HK shares snap losing streak as Fed hints at rate cut

06-Jun-2019 Intellasia | Nikkei | 6:00 AM Print This Post

Hong Kong shares rose for the first time in six days on Wednesday after the US Federal Reserve indicated the possibility of monetary easing to help weather economic headwinds.

The Hang Seng Index climbed 0.5 percent to 26,895.44 after falling 2.3 percent over the past five trading days.

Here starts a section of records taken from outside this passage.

import Mathlib
import Literature.NumberTheory.LFunctions.Zhang2022.SkeletonPartThree
import HarnessLib

/-!
# Zhang (2022), §16 p. 95: "`𝓡₂ⱼ = −1/(β₁L′(1,χ)) + O(𝓛⁶)`" — the closed-form residues of (16.11)
# evaluated, kernel-checked

Topic `Literature/NumberTheory/LFunctions/Zhang2022` (Landau–Siegel audit tree; verdict-neutral).
Y. Zhang, *Discrete mean estimates and the Landau–Siegel zero*, arXiv:2211.02515v1 (2022)
[Zhang2022LandauSiegel] — **an unrefereed manuscript under adjudication**. §16 p. 95 (tex L4674,
DAG `Z22:§16.u043`, second half):

> by Lemma 5.8 and direct calculation, … `𝓡₂ⱼ = −1/(β₁L′(1,χ)) + O(𝓛⁶)`, `j = 1, 2`,

where `𝓡₂₁ = [ζ(1−β₁)L(1−β₁,χ)]⁻¹P₄^{β₂−β₁}ω₁(β₂−β₁)/(β₂−β₁)` and
`𝓡₂₂ = ζ(1+β₁−β₂)/(ζ(1−β₂)L(1−β₂,χ))` are the residues of (16.11) (`Section16ResidueLimits`).
This file carries out the "direct calculation" with explicit sizes: the inputs are the tree's
Lemma 5.8 (`Lemma58.lemma_5_8_of_le`: `L(1+z,χ) = zL′(1,χ) + O(𝓛⁻¹⁵)` for `|z| ≤ 10π𝓛⁻⁹`, under
(A)), Lemma 5.7 (`Lemma57.lemma_5_7`: `|L′(1,χ)| ≥ (4e)⁻¹`), Mathlib's `ζ(1+z) − 1/z → γ`
(`tendsto_riemannZeta_sub_one_div`, used as `|ζ(1+z) − 1/z| ≤ M` near `0`), and the elementary sizes
of `β₁ = iα(1−5c′α𝓛)`, `β₂ = 2iα(1+c′α𝓛)`, `β₂ − β₁ = iα(1+7c′α𝓛)`, `α = π𝓛⁻⁹`,
`log P₄ = 𝓛⁹ − 2𝓛^{1.1} + 519 log 𝓛`. Main results: `residueOne_estimate`, `residueTwo_estimate`
(pointwise, all sizes as hypotheses) — the `ForAllLarge` packaging against the typed node
`Typed.Section16B.Step16_u043` is the companion `Section16RhoTwo`.

Nothing else of §16 is asserted; nothing about Theorems 1–2 of the source.

## References

* Y. Zhang, arXiv:2211.02515v1 (2022), §16 (16.11), p. 95; §5 Lemmas 5.7, 5.8; §2 (2.13).
  [cite: Zhang2022LandauSiegel, §16 p.95]
-/

noncomputable section

open Complex Real Filter Topology

namespace Literature.NumberTheory.LFunctions.Zhang2022.Skeleton

/-! ## Three generic perturbation lemmas -/

section Generic

/-- Inverting an approximation: if `|w − w₀| ≤ δ|w₀|` with `δ ≤ 1/2`, `w₀ ≠ 0`, then `w ≠ 0` and
`|w⁻¹ − w₀⁻¹| ≤ 2δ|w₀⁻¹|`. [folklore] -/
private theorem inv_near {w w₀ : ℂ} {δ : ℝ} (hw₀ : w₀ ≠ 0) (hδ : δ ≤ 1 / 2)
    (h : ‖w - w₀‖ ≤ δ * ‖w₀‖) : w ≠ 0 ∧ ‖w⁻¹ - w₀⁻¹‖ ≤ 2 * δ * ‖w₀⁻¹‖ := by
  have hn₀ : 0 < ‖w₀‖ := norm_pos_iff.mpr hw₀
  have hδ0 : 0 ≤ δ := by nlinarith [norm_nonneg (w - w₀)]
  have hw : ‖w₀‖ / 2 ≤ ‖w‖ := by
    have := norm_sub_norm_le w₀ w
    rw [norm_sub_rev] at this
    nlinarith
  have hwne : w ≠ 0 := by
    intro h0; rw [h0, norm_zero] at hw; linarith
  refine ⟨hwne, ?_⟩
  have hid : w⁻¹ - w₀⁻¹ = (w₀ - w) / (w * w₀) := by field_simp
  rw [hid, norm_div, norm_mul, norm_inv, norm_sub_rev,
    div_le_iff₀ (mul_pos (norm_pos_iff.mpr hwne) hn₀)]
  calc ‖w - w₀‖ ≤ δ * ‖w₀‖ := h
    _ = 2 * δ * ‖w₀‖⁻¹ * (‖w₀‖ / 2 * ‖w₀‖) := by field_simp
    _ ≤ 2 * δ * ‖w₀‖⁻¹ * (‖w‖ * ‖w₀‖) := by gcongr

/-- A four-factor product of approximations: if `|xᵢ − yᵢ| ≤ δᵢ|yᵢ|` with `0 ≤ δᵢ ≤ 1`
(`δ₁ ≤ 1` is not needed), then
`|x₁x₂x₃x₄ − y₁y₂y₃y₄| ≤ 8(δ₁+δ₂+δ₃+δ₄)|y₁y₂y₃y₄|`. [folklore] -/
private theorem prod4_near {x₁ x₂ x₃ x₄ y₁ y₂ y₃ y₄ : ℂ} {δ₁ δ₂ δ₃ δ₄ : ℝ}
    (h₁ : ‖x₁ - y₁‖ ≤ δ₁ * ‖y₁‖) (h₂ : ‖x₂ - y₂‖ ≤ δ₂ * ‖y₂‖) (h₃ : ‖x₃ - y₃‖ ≤ δ₃ * ‖y₃‖)
    (h₄ : ‖x₄ - y₄‖ ≤ δ₄ * ‖y₄‖) (hδ₁ : 0 ≤ δ₁) (hδ₂ : 0 ≤ δ₂) (hδ₃ : 0 ≤ δ₃) (hδ₄ : 0 ≤ δ₄)
    (hδ₂' : δ₂ ≤ 1) (hδ₃' : δ₃ ≤ 1) (hδ₄' : δ₄ ≤ 1) :
    ‖x₁ * x₂ * x₃ * x₄ - y₁ * y₂ * y₃ * y₄‖ ≤
      8 * (δ₁ + δ₂ + δ₃ + δ₄) * ‖y₁ * y₂ * y₃ * y₄‖ := by
  have hx : ∀ {x y : ℂ} {δ : ℝ}, ‖x - y‖ ≤ δ * ‖y‖ → δ ≤ 1 → ‖x‖ ≤ 2 * ‖y‖ := by
    intro x y δ h hδ
    calc ‖x‖ = ‖(x - y) + y‖ := by ring_nf
      _ ≤ ‖x - y‖ + ‖y‖ := norm_add_le _ _
      _ ≤ δ * ‖y‖ + ‖y‖ := by gcongr
      _ ≤ 2 * ‖y‖ := by nlinarith [norm_nonneg y]
  have b₂ := hx h₂ hδ₂'
  have b₃ := hx h₃ hδ₃'
  have b₄ := hx h₄ hδ₄'
  have hid : x₁ * x₂ * x₃ * x₄ - y₁ * y₂ * y₃ * y₄ =
      (x₁ - y₁) * x₂ * x₃ * x₄ + y₁ * (x₂ - y₂) * x₃ * x₄ + y₁ * y₂ * (x₃ - y₃) * x₄ +
        y₁ * y₂ * y₃ * (x₄ - y₄) := by ring
  rw [hid]
  have n1 := norm_nonneg y₁; have n2 := norm_nonneg y₂; have n3 := norm_nonneg y₃
  have n4 := norm_nonneg y₄
  calc ‖(x₁ - y₁) * x₂ * x₃ * x₄ + y₁ * (x₂ - y₂) * x₃ * x₄ + y₁ * y₂ * (x₃ - y₃) * x₄ +
        y₁ * y₂ * y₃ * (x₄ - y₄)‖
      ≤ ‖x₁ - y₁‖ * ‖x₂‖ * ‖x₃‖ * ‖x₄‖ + ‖y₁‖ * ‖x₂ - y₂‖ * ‖x₃‖ * ‖x₄‖ +
          ‖y₁‖ * ‖y₂‖ * ‖x₃ - y₃‖ * ‖x₄‖ + ‖y₁‖ * ‖y₂‖ * ‖y₃‖ * ‖x₄ - y₄‖ := by
        refine (norm_add_le _ _).trans ?_
        gcongr
        · refine (norm_add_le _ _).trans ?_
          gcongr
          · refine (norm_add_le _ _).trans ?_
            gcongr <;> simp only [norm_mul, le_refl]
          · simp only [norm_mul, le_refl]
        · simp only [norm_mul, le_refl]
    _ ≤ δ₁ * ‖y₁‖ * (2 * ‖y₂‖) * (2 * ‖y₃‖) * (2 * ‖y₄‖) +
          ‖y₁‖ * (δ₂ * ‖y₂‖) * (2 * ‖y₃‖) * (2 * ‖y₄‖) +
          ‖y₁‖ * ‖y₂‖ * (δ₃ * ‖y₃‖) * (2 * ‖y₄‖) + ‖y₁‖ * ‖y₂‖ * ‖y₃‖ * (δ₄ * ‖y₄‖) := by
        gcongr
    _ = (8 * δ₁ + 4 * δ₂ + 2 * δ₃ + δ₄) * (‖y₁‖ * ‖y₂‖ * ‖y₃‖ * ‖y₄‖) := by ring
    _ ≤ 8 * (δ₁ + δ₂ + δ₃ + δ₄) * (‖y₁‖ * ‖y₂‖ * ‖y₃‖ * ‖y₄‖) := by
        gcongr ?_ * _
        linarith
    _ = 8 * (δ₁ + δ₂ + δ₃ + δ₄) * ‖y₁ * y₂ * y₃ * y₄‖ := by simp only [norm_mul]

/-- **`ζ(1+z) = 1/z + O(1)` near `z = 0`** (from Mathlib's `ζ(s) − 1/(s−1) → γ`): there are `r > 0`
and `M ≥ 0` with `|ζ(1+z) − z⁻¹| ≤ M` for `0 < |z| < r`. [folklore] -/
private theorem zeta_near_one : ∃ r : ℝ, 0 < r ∧ ∃ M : ℝ, 0 ≤ M ∧ ∀ z : ℂ, z ≠ 0 → ‖z‖ < r →
    ‖riemannZeta (1 + z) - z⁻¹‖ ≤ M := by
  have h := tendsto_riemannZeta_sub_one_div
  have h2 := Metric.tendsto_nhds.mp h 1 one_pos
  rw [eventually_nhdsWithin_iff, Metric.eventually_nhds_iff] at h2
  obtain ⟨r, hr, hball⟩ := h2
  refine ⟨r, hr, ‖(Real.eulerMascheroniConstant : ℂ)‖ + 1, by positivity, fun z hz hzr => ?_⟩
  have hmem : dist (1 + z) (1 : ℂ) < r := by simpa [dist_eq_norm] using hzr
  have hne : (1 + z : ℂ) ∈ ({1}ᶜ : Set ℂ) := by simpa using hz
  have h3 := hball hmem hne
  rw [dist_eq_norm, add_sub_cancel_left, one_div] at h3
  calc ‖riemannZeta (1 + z) - z⁻¹‖
      = ‖(riemannZeta (1 + z) - z⁻¹ - Real.eulerMascheroniConstant) +
          (Real.eulerMascheroniConstant : ℂ)‖ := by ring_nf
    _ ≤ ‖riemannZeta (1 + z) - z⁻¹ - Real.eulerMascheroniConstant‖ +
          ‖(Real.eulerMascheroniConstant : ℂ)‖ := norm_add_le _ _
    _ ≤ 1 + ‖(Real.eulerMascheroniConstant : ℂ)‖ := by gcongr
    _ = _ := by ring

end Generic

/-! ## The two residues against `−1/(β₁L′)`: the "direct calculation" with explicit sizes -/

section Cores

/-- **The residue at `s = −β₁`, core estimate.** With `ζ₁ = ζ(1−β₁)`, `L₁ = L(1−β₁,χ)`,
`L = L′(1,χ)`, `p = P₄^{β₂−β₁}`, `q = ω₁(β₂−β₁)/(β₂−β₁)`, `γ = β₂ − β₁`: if
`|ζ₁ + 1/β₁| ≤ M` (ζ near its pole), `|L₁ + β₁L| ≤ E` (Lemma 5.8), `|p + 1| ≤ δ₃`, `|q − 1/γ| ≤ δ₄/|γ|`,
and the sizes `α/2 ≤ |β₁| ≤ 2α`, `4Mα ≤ 1/2`, `E ≤ |β₁||L|/4`, `δ₃, δ₄ ≤ 1`, then `ζ₁ ≠ 0`, `L₁ ≠ 0` and
`|ζ₁⁻¹L₁⁻¹pq + (Lγ)⁻¹| ≤ 8(4Mα + 2E/(|β₁||L|) + δ₃ + δ₄)·|Lγ|⁻¹`
(the main term: `(−β₁)·(−(β₁L)⁻¹)·(−1)·γ⁻¹ = −(Lγ)⁻¹`). [cite: Zhang2022LandauSiegel, §16 p.95] -/
theorem residue_core_one {ζ₁ L₁ p q β₁ γ L : ℂ} {M E δ₃ δ₄ α : ℝ}
    (hα : 0 < α) (hβl : α / 2 ≤ ‖β₁‖) (hβu : ‖β₁‖ ≤ 2 * α) (hγ : γ ≠ 0) (hL : L ≠ 0)
    (hM : 0 ≤ M) (hMα : 4 * M * α ≤ 1 / 2) (hz : ‖ζ₁ - (-β₁)⁻¹‖ ≤ M)
    (hE : 0 ≤ E) (hEs : E ≤ ‖β₁‖ * ‖L‖ / 4) (hLz : ‖L₁ - (-(β₁ * L))‖ ≤ E)
    (hδ₃ : 0 ≤ δ₃) (hδ₃' : δ₃ ≤ 1) (hp : ‖p - (-1)‖ ≤ δ₃)
    (hδ₄ : 0 ≤ δ₄) (hδ₄' : δ₄ ≤ 1) (hq : ‖q - γ⁻¹‖ ≤ δ₄ * ‖γ⁻¹‖) :
    ζ₁ ≠ 0 ∧ L₁ ≠ 0 ∧
      ‖ζ₁⁻¹ * L₁⁻¹ * p * q - (-(L * γ)⁻¹)‖ ≤
        8 * (4 * M * α + 2 * (E / (‖β₁‖ * ‖L‖)) + δ₃ + δ₄) * ‖(L * γ)⁻¹‖ := by
  have hβpos : 0 < ‖β₁‖ := by linarith
  have hβ0 : β₁ ≠ 0 := norm_pos_iff.mp hβpos
  have hLpos : 0 < ‖L‖ := norm_pos_iff.mpr hL
  -- factor 1: `ζ₁⁻¹` against `−β₁`
  have hw₀ : (-β₁)⁻¹ ≠ 0 := inv_ne_zero (neg_ne_zero.mpr hβ0)
  have hz' : ‖ζ₁ - (-β₁)⁻¹‖ ≤ (M * ‖β₁‖) * ‖(-β₁)⁻¹‖ := by
    rw [norm_inv, norm_neg, mul_assoc, mul_inv_cancel₀ hβpos.ne', mul_one]; exact hz
  have hMβ : M * ‖β₁‖ ≤ 1 / 2 := by nlinarith
  obtain ⟨hζ0, h1⟩ := inv_near hw₀ hMβ hz'
  rw [inv_inv] at h1
  have h1' : ‖ζ₁⁻¹ - (-β₁)‖ ≤ (4 * M * α) * ‖-β₁‖ := by
    refine h1.trans ?_
    rw [norm_neg]
    have := mul_le_mul_of_nonneg_left hβu (by positivity : 0 ≤ 2 * M * ‖β₁‖)
    nlinarith
  -- factor 2: `L₁⁻¹` against `−(β₁L)⁻¹`
  have hw₁ : -(β₁ * L) ≠ 0 := neg_ne_zero.mpr (mul_ne_zero hβ0 hL)
  set η : ℝ := E / (‖β₁‖ * ‖L‖) with hη
  have hη0 : 0 ≤ η := by positivity
  have hη4 : η ≤ 1 / 4 := by
    rw [hη, div_le_iff₀ (mul_pos hβpos hLpos)]; linarith
  have hLz' : ‖L₁ - (-(β₁ * L))‖ ≤ η * ‖-(β₁ * L)‖ := by
    rw [norm_neg, norm_mul, hη, div_mul_cancel₀ _ (mul_pos hβpos hLpos).ne']; exact hLz
  obtain ⟨hL₁0, h2⟩ := inv_near hw₁ (by linarith) hLz'
  -- factors 3, 4 are `hp`, `hq` (against `−1` and `γ⁻¹`)
  have hp' : ‖p - (-1)‖ ≤ δ₃ * ‖(-1 : ℂ)‖ := by rw [norm_neg, norm_one, mul_one]; exact hp
  -- the product
  have key := prod4_near h1' h2 hp' hq (by positivity) (by positivity) hδ₃ hδ₄ (by linarith) hδ₃' hδ₄'
  have hy : (-β₁) * (-(β₁ * L))⁻¹ * (-1) * γ⁻¹ = -(L * γ)⁻¹ := by
    field_simp
  rw [hy, norm_neg] at key
  exact ⟨hζ0, hL₁0, key⟩

/-- **The residue at `s = −β₂`, core estimate.** With `ζ₂ = ζ(1+β₁−β₂) = ζ(1−γ)`, `ζ₃ = ζ(1−β₂)`,
`L₂ = L(1−β₂,χ)`, `L = L′(1,χ)`, `γ = β₂ − β₁`: if `|ζ₂ + 1/γ| ≤ M`, `|ζ₃ + 1/β₂| ≤ M`, `|L₂ + β₂L| ≤ E`,
and the sizes `α ≤ |β₂| ≤ 3α`, `|γ| ≤ 2α`, `6Mα ≤ 1/2`, `E ≤ |β₂||L|/4`, then `ζ₃ ≠ 0`, `L₂ ≠ 0` and
`|ζ₂ζ₃⁻¹L₂⁻¹ + (Lγ)⁻¹| ≤ 8(2Mα + 6Mα + 2E/(|β₂||L|))·|Lγ|⁻¹`
(the main term: `(−γ)⁻¹·(−β₂)·(−(β₂L)⁻¹) = −(Lγ)⁻¹`). [cite: Zhang2022LandauSiegel, §16 p.95] -/
theorem residue_core_two {ζ₂ ζ₃ L₂ β₂ γ L : ℂ} {M E α : ℝ}
    (hα : 0 < α) (hβl : α ≤ ‖β₂‖) (hβu : ‖β₂‖ ≤ 3 * α) (hγ : γ ≠ 0) (hγu : ‖γ‖ ≤ 2 * α)
    (hL : L ≠ 0) (hM : 0 ≤ M) (hMα : 6 * M * α ≤ 1 / 2)
    (hz₂ : ‖ζ₂ - (-γ)⁻¹‖ ≤ M) (hz₃ : ‖ζ₃ - (-β₂)⁻¹‖ ≤ M)
    (hE : 0 ≤ E) (hEs : E ≤ ‖β₂‖ * ‖L‖ / 4) (hLz : ‖L₂ - (-(β₂ * L))‖ ≤ E) :
    ζ₃ ≠ 0 ∧ L₂ ≠ 0 ∧
      ‖ζ₂ * ζ₃⁻¹ * L₂⁻¹ - (-(L * γ)⁻¹)‖ ≤
        8 * (2 * M * α + 6 * M * α + 2 * (E / (‖β₂‖ * ‖L‖)) + 0) * ‖(L * γ)⁻¹‖ := by
  have hβpos : 0 < ‖β₂‖ := by linarith
  have hβ0 : β₂ ≠ 0 := norm_pos_iff.mp hβpos
  have hLpos : 0 < ‖L‖ := norm_pos_iff.mpr hL
  have hγpos : 0 < ‖γ‖ := norm_pos_iff.mpr hγ
  -- factor 1: `ζ₂` against `(−γ)⁻¹`
  have h1 : ‖ζ₂ - (-γ)⁻¹‖ ≤ (2 * M * α) * ‖(-γ)⁻¹‖ := by
    rw [norm_inv, norm_neg]
    refine hz₂.trans ?_
    rw [show 2 * M * α * ‖γ‖⁻¹ = (2 * M * α) / ‖γ‖ by ring, le_div_iff₀ hγpos]
    nlinarith [mul_le_mul_of_nonneg_left hγu hM]
  -- factor 2: `ζ₃⁻¹` against `−β₂`
  have hw₀ : (-β₂)⁻¹ ≠ 0 := inv_ne_zero (neg_ne_zero.mpr hβ0)
  have hz' : ‖ζ₃ - (-β₂)⁻¹‖ ≤ (M * ‖β₂‖) * ‖(-β₂)⁻¹‖ := by
    rw [norm_inv, norm_neg, mul_assoc, mul_inv_cancel₀ hβpos.ne', mul_one]; exact hz₃
  have hMβ : M * ‖β₂‖ ≤ 1 / 2 := by nlinarith
  obtain ⟨hζ0, h2⟩ := inv_near hw₀ hMβ hz'
  rw [inv_inv] at h2
  have h2' : ‖ζ₃⁻¹ - (-β₂)‖ ≤ (6 * M * α) * ‖-β₂‖ := by
    refine h2.trans ?_
    rw [norm_neg]
    have := mul_le_mul_of_nonneg_left hβu (by positivity : 0 ≤ 2 * M * ‖β₂‖)
    nlinarith
  -- factor 3: `L₂⁻¹` against `−(β₂L)⁻¹`
  have hw₁ : -(β₂ * L) ≠ 0 := neg_ne_zero.mpr (mul_ne_zero hβ0 hL)
  set η : ℝ := E / (‖β₂‖ * ‖L‖) with hη
  have hη0 : 0 ≤ η := by positivity
  have hη4 : η ≤ 1 / 4 := by
    rw [hη, div_le_iff₀ (mul_pos hβpos hLpos)]; linarith
  have hLz' : ‖L₂ - (-(β₂ * L))‖ ≤ η * ‖-(β₂ * L)‖ := by
    rw [norm_neg, norm_mul, hη, div_mul_cancel₀ _ (mul_pos hβpos hLpos).ne']; exact hLz
  obtain ⟨hL₂0, h3⟩ := inv_near hw₁ (by linarith) hLz'
  -- factor 4: `1` against `1`
  have h4 : ‖(1 : ℂ) - 1‖ ≤ 0 * ‖(1 : ℂ)‖ := by simp
  have key := prod4_near h1 h2' h3 h4 (by positivity) (by positivity) (by positivity) le_rfl
    (by linarith) (by linarith) zero_le_one
  have hy : (-γ)⁻¹ * (-β₂) * (-(β₂ * L))⁻¹ * 1 = -(L * γ)⁻¹ := by
    field_simp
  rw [hy, mul_one, norm_neg] at key
  exact ⟨hζ0, hL₂0, key⟩

/-- **The common main term against the printed one**: `|−(Lγ)⁻¹ + (β₁L)⁻¹| = |γ − β₁|/(|β₁||γ||L|)`,
so with `γ = β₂ − β₁`, `γ − β₁ = β₂ − 2β₁ = 12ic′α²𝓛` (`|γ − β₁| ≤ ν`), `|β₁|, |γ| ≥ α/2`:
`≤ 4ν/(α²|L|)`. [cite: Zhang2022LandauSiegel, §16 p.95] -/
theorem main_term_shift {β₁ γ L : ℂ} {α ν : ℝ} (hα : 0 < α) (hβl : α / 2 ≤ ‖β₁‖)
    (hγl : α / 2 ≤ ‖γ‖) (hL : L ≠ 0) (hν : ‖γ - β₁‖ ≤ ν) :
    ‖-(L * γ)⁻¹ - (-(β₁ * L)⁻¹)‖ ≤ 4 * ν / (α ^ 2 * ‖L‖) := by
  have hβpos : 0 < ‖β₁‖ := by linarith
  have hγpos : 0 < ‖γ‖ := by linarith
  have hβ0 : β₁ ≠ 0 := norm_pos_iff.mp hβpos
  have hγ0 : γ ≠ 0 := norm_pos_iff.mp hγpos
  have hLpos : 0 < ‖L‖ := norm_pos_iff.mpr hL
  have hν0 : 0 ≤ ν := le_trans (norm_nonneg _) hν
  have hid : -(L * γ)⁻¹ - (-(β₁ * L)⁻¹) = (γ - β₁) / (β₁ * γ * L) := by
    field_simp; ring
  have hsq : α ^ 2 ≤ (2 * ‖β₁‖) * (2 * ‖γ‖) := by
    rw [sq]; exact mul_le_mul (by linarith) (by linarith) hα.le (by linarith)
  rw [hid, norm_div, norm_mul, norm_mul, div_le_div_iff₀ (by positivity) (by positivity)]
  calc ‖γ - β₁‖ * (α ^ 2 * ‖L‖) ≤ ν * ((2 * ‖β₁‖) * (2 * ‖γ‖) * ‖L‖) :=
        mul_le_mul hν (mul_le_mul_of_nonneg_right hsq (norm_nonneg _)) (by positivity) hν0
    _ = 4 * ν * (‖β₁‖ * ‖γ‖ * ‖L‖) := by ring

end Cores

end Literature.NumberTheory.LFunctions.Zhang2022.Skeleton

Social media and gaming major Tencent Holdings climbed 1.2%. Pan-Asia insurer AIA Group added 2.2%. The two heavyweights contributed to more than half of the gauge’s gains by points.

Pork producer WH Group, which shed 24.1 percent in May amid escalating Sino-American trade tensions, added 3.7%. Sunny Optical Technology Group rose 2.3%. The stock had slumped 30.1 percent last month after its client Huawei Technologies was added to a list of companies that would require government approval to buy components and technology from American companies.

Chinese drugmakers extended losses, with Sino Biopharmaceutical slumping 8.4 percent and CSPC Pharmaceutical Group declining 4.8%. Beijing had on Tuesday included the companies’ units on a list of 77 pharmaceutical companies the government plans to audit to improve the nation’s “medical security” systems.

Financial services company Jefferies said the inspection is negative for market sentiment toward drugmakers and believes it will “deepen concerns” about price cuts.

The Dow Jones Industrial Average added 2.1 percent overnight after Fed Chair Jerome Powell said at a conference that the central bank is “closely monitoring the implications” of trade dispute developments between the US and China, Mexico and other nations, and “will act as appropriate” to sustain economic growth.

“The confirmation of a potential precautionary rate cut in the second half is good for risky assets, including equities,” said Ricky Huang, an analyst at Luk Fook Financial Services. “The Hang Seng Index is due for a short term rebound,” and Powell’s remarks serve as a “catalyst.”

The Fed raised rates four times in 2018 and had earlier signaled the possibility of more rate increases this year.

Huang expects the “technical” rebound to last a few days, but said it was likely only a “short-term relief” as the medium-term outlook for the Chinese economy and equities remains weak.

In the mainland, the Shanghai Composite Index ended little changed after rising as much as 0.9 percent intraday, while the yuan traded onshore fell 0.1 percent against the dollar to 6.9107. The International Monetary Fund on Wednesday cut its growth outlook for China in 2019 to 6.2 percent from 6.3%, citing uncertainty around Sino-American trade tensions. In April, the IMF had raised China’s growth outlook for the year to 6.3 percent from 6.2%, citing improved outlook for trade relations between the two nations.

Solar power company GCL-Poly Energy Holdings jumped 7.4 percent in Hong Kong after agreeing to sell a 51 percent stake in its unit GCL New Energy to China Hua Neng Group Hong Kong, a unit of China Huaneng Group. GCL New Energy surged 18%.

Mainland developers China Evergrande Group and China Vanke added 2 percent each after reporting increases in May contracted sales.

Liquid crystal display products maker Truly International Holdings rose 1.8 percent after reporting a 16.9 percent increase in net consolidated turnover for May.